**What you need to do:** All lines at or after the one containing "ENNReal.ofReal_ofNat] at h2", up to the last line of the material, must be repeated exactly, and no others.

====================

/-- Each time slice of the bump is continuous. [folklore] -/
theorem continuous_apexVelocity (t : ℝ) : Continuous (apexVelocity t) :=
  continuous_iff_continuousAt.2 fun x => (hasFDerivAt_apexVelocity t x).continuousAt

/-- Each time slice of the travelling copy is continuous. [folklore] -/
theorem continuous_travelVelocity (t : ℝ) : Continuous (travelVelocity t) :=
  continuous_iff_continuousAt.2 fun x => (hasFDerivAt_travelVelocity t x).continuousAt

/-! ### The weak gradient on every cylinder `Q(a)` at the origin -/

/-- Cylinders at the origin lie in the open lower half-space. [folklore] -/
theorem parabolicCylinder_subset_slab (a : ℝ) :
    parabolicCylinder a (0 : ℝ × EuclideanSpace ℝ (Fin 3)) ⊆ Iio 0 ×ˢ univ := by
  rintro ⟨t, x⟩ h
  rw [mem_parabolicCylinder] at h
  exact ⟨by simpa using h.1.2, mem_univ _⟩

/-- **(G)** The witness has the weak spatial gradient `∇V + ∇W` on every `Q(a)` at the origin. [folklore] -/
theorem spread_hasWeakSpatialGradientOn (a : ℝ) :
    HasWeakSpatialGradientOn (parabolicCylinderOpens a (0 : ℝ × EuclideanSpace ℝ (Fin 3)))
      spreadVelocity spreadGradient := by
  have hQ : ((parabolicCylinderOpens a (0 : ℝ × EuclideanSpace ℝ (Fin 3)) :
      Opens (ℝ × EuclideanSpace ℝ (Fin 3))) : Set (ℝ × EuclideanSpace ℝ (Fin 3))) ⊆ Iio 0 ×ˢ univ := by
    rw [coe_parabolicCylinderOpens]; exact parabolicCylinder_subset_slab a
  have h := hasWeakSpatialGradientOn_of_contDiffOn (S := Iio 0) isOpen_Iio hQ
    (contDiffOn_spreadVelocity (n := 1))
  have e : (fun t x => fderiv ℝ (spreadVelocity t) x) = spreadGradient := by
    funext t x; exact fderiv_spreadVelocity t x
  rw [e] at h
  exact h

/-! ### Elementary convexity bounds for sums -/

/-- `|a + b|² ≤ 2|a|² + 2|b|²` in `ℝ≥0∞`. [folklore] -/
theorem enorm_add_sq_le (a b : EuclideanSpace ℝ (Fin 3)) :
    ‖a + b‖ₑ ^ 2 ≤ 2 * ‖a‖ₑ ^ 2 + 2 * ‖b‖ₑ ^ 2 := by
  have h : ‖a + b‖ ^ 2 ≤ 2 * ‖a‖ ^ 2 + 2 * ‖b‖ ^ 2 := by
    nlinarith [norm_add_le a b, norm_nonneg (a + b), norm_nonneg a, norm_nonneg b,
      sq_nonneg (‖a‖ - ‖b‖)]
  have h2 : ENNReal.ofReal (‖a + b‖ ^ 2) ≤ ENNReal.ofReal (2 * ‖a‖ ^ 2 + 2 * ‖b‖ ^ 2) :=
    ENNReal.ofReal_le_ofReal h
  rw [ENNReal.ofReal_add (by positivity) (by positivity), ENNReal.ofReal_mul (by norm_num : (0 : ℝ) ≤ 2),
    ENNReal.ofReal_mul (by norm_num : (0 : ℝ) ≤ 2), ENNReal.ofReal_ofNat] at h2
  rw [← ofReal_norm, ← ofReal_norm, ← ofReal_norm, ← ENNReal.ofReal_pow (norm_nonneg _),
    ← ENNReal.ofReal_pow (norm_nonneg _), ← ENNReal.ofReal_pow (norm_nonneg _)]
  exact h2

====================

**Answer to the exercise:**
    ENNReal.ofReal_mul (by norm_num : (0 : ℝ) ≤ 2), ENNReal.ofReal_ofNat] at h2
  rw [← ofReal_norm, ← ofReal_norm, ← ofReal_norm, ← ENNReal.ofReal_pow (norm_nonneg _),
    ← ENNReal.ofReal_pow (norm_nonneg _), ← ENNReal.ofReal_pow (norm_nonneg _)]
  exact h2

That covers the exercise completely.